In his Tantrarahasya, Rāmānujācārya discusses various interpretations of Kumārila's theory of linguistic signification as regards prescriptive sentences (e.g. "The one who desires heaven should sacrifice"). Why do these sentences impel one to act? –asks Kumārila. It is noteworthy that the Mīmāṃsā account does not presuppose a speaker as a necessary condition and focuses instead on the listener's point of view. In the passage below, Rāmānujācārya investigates about one of the possible ways of constructing Kumārila's theory, namely, that the prescriptive force (the force expressed by prescriptive sentences and inducing one to act, in Sanskrit śabdabhāvanā, see here) is a cognition. But if it so, asks an objector, how can a linguistic unit (śabda), which is usually the object of a cognition, be at the same time its instrument? Rāmānujācārya's answer is that one should not conflate the way one expresses things (language) and the way things are (reality).
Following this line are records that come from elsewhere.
import Literature.Computability.Complexity.DegreeThreeEncoding
import Literature.Computability.Complexity.CodeFPStrings
import HarnessLib

/-!
# Randomizing polynomials VII: the degree-3 block is typed polynomial time

The block `ikBlock n₀ T ρ` of file III as a functional program on codes: every piece (`tri`, `pos`,
the symbolic entries `symR1`/`symL`/`symR2`, products `mulP`, `entry`, `pairsLE`, `ikBlock`) is
`CodeFP` between the binary / raw-list codes of the typed polynomial-time algebra (`CodeFP.lean`,
`CodeFPArith.lean`, `CodeFPBudgets.lean`), assembled from `map`/`filter`/`flatten` with contexts
and binary arithmetic — no machine, transducer or growth estimate is written.

## References

* S. Arora, B. Barak, *Computational Complexity: A Modern Approach*, CUP 2009, §1.3 (closure of
  polynomial time under composition and polynomially bounded loops).
* Y. Ishai, E. Kushilevitz, ICALP 2002, §3 (the block).
-/

namespace Literature.Computability.Complexity

namespace RandPoly

open CodeFP (natE pairE rawE listE bitE unE)

/-! ### Arithmetic of the numbering -/

/-- `tri` is computed on codes (`j (j+1) / 2`). [cite: AroraBarak2009, §1.3] -/
theorem codeFP_tri : CodeFP natE natE tri :=
  (CodeFP.natDiv.comp ((CodeFP.natMul.comp ((CodeFP.id natE).pair
    (CodeFP.natAdd.comp ((CodeFP.id natE).pair (CodeFP.const natE 1))))).pair (CodeFP.const natE 2))).congr
    fun j => (tri_eq j).symm

/-- `pos` is computed on codes. [cite: AroraBarak2009, §1.3] -/
theorem codeFP_pos : CodeFP (pairE natE natE) natE (fun p => pos p.1 p.2) :=
  (CodeFP.natAdd.comp ((codeFP_tri.comp (CodeFP.snd natE natE)).pair (CodeFP.fst natE natE))).congr
    fun _ => rfl

/-- `blockSize` is computed on codes. [cite: AroraBarak2009, §1.3] -/
theorem codeFP_blockSize : CodeFP (rawE natE) natE blockSize :=
  (codeFP_pos.comp (((CodeFP.natSub.comp ((CodeFP.natLength natE).pair (CodeFP.const (rawE natE) 1))).pair
    (CodeFP.natSub.comp ((CodeFP.natLength natE).pair (CodeFP.const (rawE natE) 1)))))).congr fun _ => rfl

/-- `[[x]]`: the polynomial consisting of the single variable `x`. [folklore] -/
theorem codeFP_varPoly : CodeFP natE (rawE (rawE natE)) (fun x => [[x]]) :=
  (CodeFP.rawSingleton (rawE natE)).comp (CodeFP.rawSingleton natE)

/-! ### The symbolic entries -/

/-- `symR1 n₀ i j` on codes (argument `(n₀, i, j)`). [cite: AroraBarak2009, §1.3] -/
theorem codeFP_symR1 : CodeFP (pairE natE (pairE natE natE)) (rawE (rawE natE)) (fun c => symR1 c.1 c.2.1 c.2.2) := by
  have hN : CodeFP (pairE natE (pairE natE natE)) natE (fun c => c.1) := CodeFP.fst _ _
  have hI : CodeFP (pairE natE (pairE natE natE)) natE (fun c => c.2.1) := (CodeFP.snd _ _).fst'
  have hJ : CodeFP (pairE natE (pairE natE natE)) natE (fun c => c.2.2) := (CodeFP.snd _ _).snd'
  have hval : CodeFP (pairE natE (pairE natE natE)) (rawE (rawE natE)) (fun c => [[c.1 + pos c.2.1 c.2.2]]) :=
    codeFP_varPoly.comp (CodeFP.natAdd.comp (hN.pair (codeFP_pos.comp (hI.pair hJ))))
  refine ((CodeFP.natEq.comp (hI.pair hJ)).ite (CodeFP.const _ [[]])
    ((CodeFP.natLt.comp (hI.pair hJ)).ite hval (CodeFP.const _ []))).congr fun c => ?_
  simp only [symR1, decide_eq_true_eq]

/-- The affine part as a polynomial, on codes. [folklore] -/
theorem codeFP_rhoPoly : CodeFP (rawE natE) (rawE (rawE natE)) (fun ρ => ρ.map fun r => [r]) :=
  CodeFP.map₀ (CodeFP.rawSingleton natE)

/-- `symL T ρ d j l` on codes (argument `((T, ρ, d), j, l)`). [cite: AroraBarak2009, §1.3] -/
theorem codeFP_symL :
    CodeFP (pairE (pairE (rawE natE) (pairE (rawE natE) natE)) (pairE natE natE)) (rawE (rawE natE))
      (fun c => symL c.1.1 c.1.2.1 c.1.2.2 c.2.1 c.2.2) := by
  let cE := pairE (pairE (rawE natE) (pairE (rawE natE) natE)) (pairE natE natE)
  have hT : CodeFP cE (rawE natE) (fun c => c.1.1) := (CodeFP.fst _ _).fst'
  have hρ : CodeFP cE (rawE natE) (fun c => c.1.2.1) := (CodeFP.fst _ _).snd'.fst'
  have hD : CodeFP cE natE (fun c => c.1.2.2) := (CodeFP.fst _ _).snd'.snd'
  have hJ : CodeFP cE natE (fun c => c.2.1) := (CodeFP.snd _ _).fst'
  have hL : CodeFP cE natE (fun c => c.2.2) := (CodeFP.snd _ _).snd'
  have h1 : CodeFP cE (rawE (rawE natE)) (fun c => if c.2.1 = c.2.2 then [[c.1.1.getD c.2.1 0]] else []) :=
    ((CodeFP.natEq.comp (hJ.pair hL)).ite (codeFP_varPoly.comp ((CodeFP.rawGetD natE (d := 0) rfl).comp (hT.pair hJ)))
      (CodeFP.const _ [])).congr fun c => by simp only [decide_eq_true_eq]
  have h2 : CodeFP cE (rawE (rawE natE)) (fun c => if c.2.1 = c.2.2 + 1 then [[]] else []) :=
    ((CodeFP.natEq.comp (hJ.pair (CodeFP.natAdd.comp (hL.pair (CodeFP.const _ 1))))).ite
      (CodeFP.const _ [[]]) (CodeFP.const _ [])).congr fun c => by simp only [decide_eq_true_eq]
  have h3 : CodeFP cE (rawE (rawE natE)) (fun c => if c.2.1 = 0 ∧ c.2.2 = c.1.2.2 then c.1.2.1.map (fun r => [r]) else []) :=
    (((CodeFP.natEq.comp (hJ.pair (CodeFP.const _ 0))).and (CodeFP.natEq.comp (hL.pair hD))).ite
      (codeFP_rhoPoly.comp hρ) (CodeFP.const _ [])).congr fun c => by
        simp only [Bool.and_eq_true, decide_eq_true_eq]
  exact ((CodeFP.rawAppend (rawE natE)).comp (((CodeFP.rawAppend (rawE natE)).comp (h1.pair h2)).pair h3)).congr
    fun c => rfl

/-- `symR2 n₀ d l k` on codes (argument `((n₀, d), l, k)`). [cite: AroraBarak2009, §1.3] -/
theorem codeFP_symR2 :
    CodeFP (pairE (pairE natE natE) (pairE natE natE)) (rawE (rawE natE)) (fun c => symR2 c.1.1 c.1.2 c.2.1 c.2.2) := by
  let cE := pairE (pairE natE natE) (pairE natE natE)
  have hN : CodeFP cE natE (fun c => c.1.1) := (CodeFP.fst _ _).fst'
  have hD : CodeFP cE natE (fun c => c.1.2) := (CodeFP.fst _ _).snd'
  have hL : CodeFP cE natE (fun c => c.2.1) := (CodeFP.snd _ _).fst'
  have hK : CodeFP cE natE (fun c => c.2.2) := (CodeFP.snd _ _).snd'
  have h1 : CodeFP cE (rawE (rawE natE)) (fun c => if c.2.1 = c.2.2 then [[]] else []) :=
    ((CodeFP.natEq.comp (hL.pair hK)).ite (CodeFP.const _ [[]]) (CodeFP.const _ [])).congr
      fun c => by simp only [decide_eq_true_eq]
  have h2 : CodeFP cE (rawE (rawE natE)) (fun c => if c.2.2 = c.1.2 ∧ c.2.1 < c.1.2 then [[c.1.1 + pos c.2.1 c.2.1]] else []) :=
    (((CodeFP.natEq.comp (hK.pair hD)).and (CodeFP.natLt.comp (hL.pair hD))).ite
      (codeFP_varPoly.comp (CodeFP.natAdd.comp (hN.pair (codeFP_pos.comp (hL.pair hL))))) (CodeFP.const _ [])).congr
      fun c => by simp only [Bool.and_eq_true, decide_eq_true_eq]
  exact ((CodeFP.rawAppend (rawE natE)).comp (h1.pair h2)).congr fun c => rfl

/-! ### Products and entries -/

/-- `mulP` on codes. [cite: AroraBarak2009, §1.3] -/
theorem codeFP_mulP : CodeFP (pairE (rawE (rawE natE)) (rawE (rawE natE))) (rawE (rawE natE)) (fun c => mulP c.1 c.2) := by
  -- inner: `(μ, q) ↦ q.map (μ ++ ·)`; outer: flatten of the map over `p` with context `q`
  have hinner : CodeFP (pairE (rawE natE) (rawE (rawE natE))) (rawE (rawE natE)) (fun c => c.2.map fun ν => c.1 ++ ν) :=
    CodeFP.map (σ := List ℕ) (α := List ℕ) ((CodeFP.rawAppend natE).comp ((CodeFP.fst _ _).pair (CodeFP.snd _ _)))
  have houter : CodeFP (pairE (rawE (rawE natE)) (rawE (rawE natE))) (rawE (rawE (rawE natE))) (fun c => c.1.map fun μ => c.2.map fun ν => μ ++ ν) :=
    (CodeFP.map (σ := List (List ℕ)) (α := List ℕ) (hinner.comp ((CodeFP.snd _ _).pair (CodeFP.fst _ _)))).comp
      ((CodeFP.snd _ _).pair (CodeFP.fst _ _))
  exact ((CodeFP.flatten (rawE natE)).comp houter).congr fun c => by simp [mulP, List.flatMap_def]

/-- The range `[0, d]` of matrix indices, `d = |T| - 1` (so `range 1` for the unused `T = []`):
`d + 1` in binary, converted to unary under the budget `|T| + 1`. [folklore] -/
theorem codeFP_rangeDim : CodeFP (rawE natE) (rawE natE) (fun T => List.range (T.length - 1 + 1)) := by
  have hb : CodeFP (rawE natE) natE (fun T => T.length - 1 + 1) :=
    CodeFP.natAdd.comp ((CodeFP.natSub.comp ((CodeFP.natLength natE).pair (CodeFP.const _ 1))).pair
      (CodeFP.const _ 1))
  have hu : CodeFP (rawE natE) unE (fun T => min (T.length - 1 + 1) (T.length + 1)) :=
    CodeFP.unOfNatMin.comp ((CodeFP.unSucc.comp (CodeFP.ulength natE)).pair hb)
  exact (CodeFP.urange.comp hu).congr fun T => by rw [min_eq_left (by omega)]

/-- The inner summand of an entry: `(ctx, (i, k), (j, l)) ↦ R₁[i,j] · L[j,l] · R₂[l,k]`. [cite: AroraBarak2009, §1.3] -/
theorem codeFP_summand :
    CodeFP (pairE (pairE natE (pairE (rawE natE) (rawE natE))) (pairE (pairE natE natE) (pairE natE natE))) (rawE (rawE natE))
      (fun c => mulP (mulP (symR1 c.1.1 c.2.1.1 c.2.2.1)
        (symL c.1.2.1 c.1.2.2 (c.1.2.1.length - 1) c.2.2.1 c.2.2.2))
        (symR2 c.1.1 (c.1.2.1.length - 1) c.2.2.2 c.2.1.2)) := by
  let cE := pairE (pairE natE (pairE (rawE natE) (rawE natE))) (pairE (pairE natE natE) (pairE natE natE))
  have hN : CodeFP cE natE (fun c => c.1.1) := (CodeFP.fst _ _).fst'
  have hT : CodeFP cE (rawE natE) (fun c => c.1.2.1) := (CodeFP.fst _ _).snd'.fst'
  have hρ : CodeFP cE (rawE natE) (fun c => c.1.2.2) := (CodeFP.fst _ _).snd'.snd'
  have hD : CodeFP cE natE (fun c => c.1.2.1.length - 1) :=
    CodeFP.natSub.comp (((CodeFP.natLength natE).comp hT).pair (CodeFP.const _ 1))
  have hI : CodeFP cE natE (fun c => c.2.1.1) := (CodeFP.snd _ _).fst'.fst'
  have hK : CodeFP cE natE (fun c => c.2.1.2) := (CodeFP.snd _ _).fst'.snd'
  have hJ : CodeFP cE natE (fun c => c.2.2.1) := (CodeFP.snd _ _).snd'.fst'
  have hL : CodeFP cE natE (fun c => c.2.2.2) := (CodeFP.snd _ _).snd'.snd'
  have hR1 := codeFP_symR1.comp (hN.pair (hI.pair hJ))
  have hLm := codeFP_symL.comp ((hT.pair (hρ.pair hD)).pair (hJ.pair hL))
  have hR2 := codeFP_symR2.comp ((hN.pair hD).pair (hL.pair hK))
  exact (codeFP_mulP.comp ((codeFP_mulP.comp (hR1.pair hLm)).pair hR2)).congr fun c => rfl

/-- `entry n₀ T ρ d i k` on codes, `d = |T| - 1` (argument `(ctx, i, k)`). [cite: AroraBarak2009, §1.3] -/
theorem codeFP_entry :
    CodeFP (pairE (pairE natE (pairE (rawE natE) (rawE natE))) (pairE natE natE)) (rawE (rawE natE))
      (fun c => entry c.1.1 c.1.2.1 c.1.2.2 (c.1.2.1.length - 1) c.2.1 c.2.2) := by
  let cE := pairE (pairE natE (pairE (rawE natE) (rawE natE))) (pairE natE natE)
  -- the inner flatMap over `l` with context `(ctx, (i,k), j)`
  let c2E := pairE cE natE
  have hsum2 : CodeFP (pairE c2E natE) (rawE (rawE natE))
      (fun c => mulP (mulP (symR1 c.1.1.1.1 c.1.1.2.1 c.1.2)
        (symL c.1.1.1.2.1 c.1.1.1.2.2 (c.1.1.1.2.1.length - 1) c.1.2 c.2))
        (symR2 c.1.1.1.1 (c.1.1.1.2.1.length - 1) c.2 c.1.1.2.2)) :=
    codeFP_summand.comp (((CodeFP.fst _ _).fst'.fst').pair
      (((CodeFP.fst _ _).fst'.snd').pair (((CodeFP.fst _ _).snd').pair (CodeFP.snd _ _))))
  have hrange : CodeFP cE (rawE natE) (fun c => List.range (c.1.2.1.length - 1 + 1)) :=
    codeFP_rangeDim.comp (CodeFP.fst _ _).snd'.fst'
  have hinner : CodeFP c2E (rawE (rawE natE)) (fun c => (List.range (c.1.1.2.1.length - 1 + 1)).flatMap fun l =>
      mulP (mulP (symR1 c.1.1.1 c.1.2.1 c.2) (symL c.1.1.2.1 c.1.1.2.2 (c.1.1.2.1.length - 1) c.2 l))
        (symR2 c.1.1.1 (c.1.1.2.1.length - 1) l c.1.2.2)) :=
    ((CodeFP.flatten (rawE natE)).comp ((CodeFP.map (σ := ((ℕ × List ℕ × List ℕ) × ℕ × ℕ) × ℕ) (α := ℕ) hsum2).comp
      ((CodeFP.id c2E).pair (hrange.comp (CodeFP.fst _ _))))).congr fun c => by
        rw [List.flatMap_def]; rfl
  exact ((CodeFP.flatten (rawE natE)).comp ((CodeFP.map (σ := (ℕ × List ℕ × List ℕ) × ℕ × ℕ) (α := ℕ) hinner).comp
    ((CodeFP.id cE).pair hrange))).congr fun c => by
      rw [entry, List.flatMap_def]; rfl

/-! ### The block -/

/-- `pairsLE (|T| - 1)` on codes. [cite: AroraBarak2009, §1.3] -/
theorem codeFP_pairsLE : CodeFP (rawE natE) (rawE (pairE natE natE)) (fun T => pairsLE (T.length - 1)) := by
  -- row `i`: the pairs `(i, k)`, `i ≤ k ≤ d`, with context `(T, i)`
  have hle : CodeFP (pairE natE natE) bitE (fun q => decide (q.1 ≤ q.2)) := CodeFP.natLe
  have hrow : CodeFP (pairE (rawE natE) natE) (rawE (pairE natE natE))
      (fun c => ((List.range (c.1.length - 1 + 1)).filter fun k => decide (c.2 ≤ k)).map fun k => (c.2, k)) := by
    have hfilt : CodeFP (pairE (rawE natE) natE) (rawE natE)
        (fun c => (List.range (c.1.length - 1 + 1)).filter fun k => decide (c.2 ≤ k)) :=
      (CodeFP.filter (σ := List ℕ × ℕ) (α := ℕ) (hle.comp ((CodeFP.fst _ _).snd'.pair (CodeFP.snd _ _)))).comp
        ((CodeFP.id _).pair (codeFP_rangeDim.comp (CodeFP.fst _ _)))
    exact (CodeFP.map (σ := List ℕ × ℕ) (α := ℕ) ((CodeFP.fst _ _).snd'.pair (CodeFP.snd _ _))).comp
      ((CodeFP.id _).pair hfilt)
  exact ((CodeFP.flatten (pairE natE natE)).comp ((CodeFP.map (σ := List ℕ) (α := ℕ) hrow).comp
    ((CodeFP.id (rawE natE)).pair codeFP_rangeDim))).congr fun T => by
      rw [pairsLE, List.flatMap_def]; rfl

/-- **The degree-3 block `ikBlock n₀ T ρ` is computed on codes** (argument `(n₀, T, ρ)`).
[cite: AroraBarak2009, §1.3] -/
theorem codeFP_ikBlock : CodeFP (pairE natE (pairE (rawE natE) (rawE natE))) (rawE (rawE (rawE natE))) (fun c => ikBlock c.1 c.2.1 c.2.2) :=
  ((CodeFP.map (σ := ℕ × List ℕ × List ℕ) (α := ℕ × ℕ)
    (codeFP_entry.comp ((CodeFP.fst _ _).pair (((CodeFP.snd _ _).fst').pair (CodeFP.snd _ _).snd')))).comp
    ((CodeFP.id (pairE natE (pairE (rawE natE) (rawE natE)))).pair (codeFP_pairsLE.comp (CodeFP.snd _ _).fst'))).congr fun _ => rfl

end RandPoly

end Literature.Computability.Complexity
One can express the same action in different ways, but this does not affect the nature of the action. Hence, that the word appears as object and as instrument of the cognition in different sentences is no hindrance. Similarly, the axe can be an instrument (if one says "I fell the tree with an axe") or an object ("I lower the axe").
This point leads him to an interesting excursus on kārakas (linguistic functions, cf. Chomsky) from the Mīmāṃsā point of view. Rāmānujācārya either slightly modifies or re-interprets Pāṇini's definitions (see, especially, his understanding of svatantrakartā which in Pāṇini identifies the "subject" as independent of any semantic burden, whereas in Rāmānujācārya stresses its independence as for the initiation of the action).
Unfortunately, Mīmāṃsakas do not share Pāṇini's concern in distinguishing kārakas from vibhaktis (i.e., logical functions from the case-endings expressing them).

[UP:] «But if a cognition (jñāna) were the denotative (abhidhā) function (vyāpāra), then how could the word (śabda) –which is the syntactical object (karman) in regard to a cognition (e.g., “Devadatta knows a word”)– be [at the same time] the instrument (karaṇa) with respect to this [denotative] function (vyāpāra)? Indeed, the usage (prayoga) “Devadatta understands a meaning by means of a word (śabda)” is [commonly] seen [so, the word is commonly known to be the cognition's instrument, and how can it be both instrument and object?]».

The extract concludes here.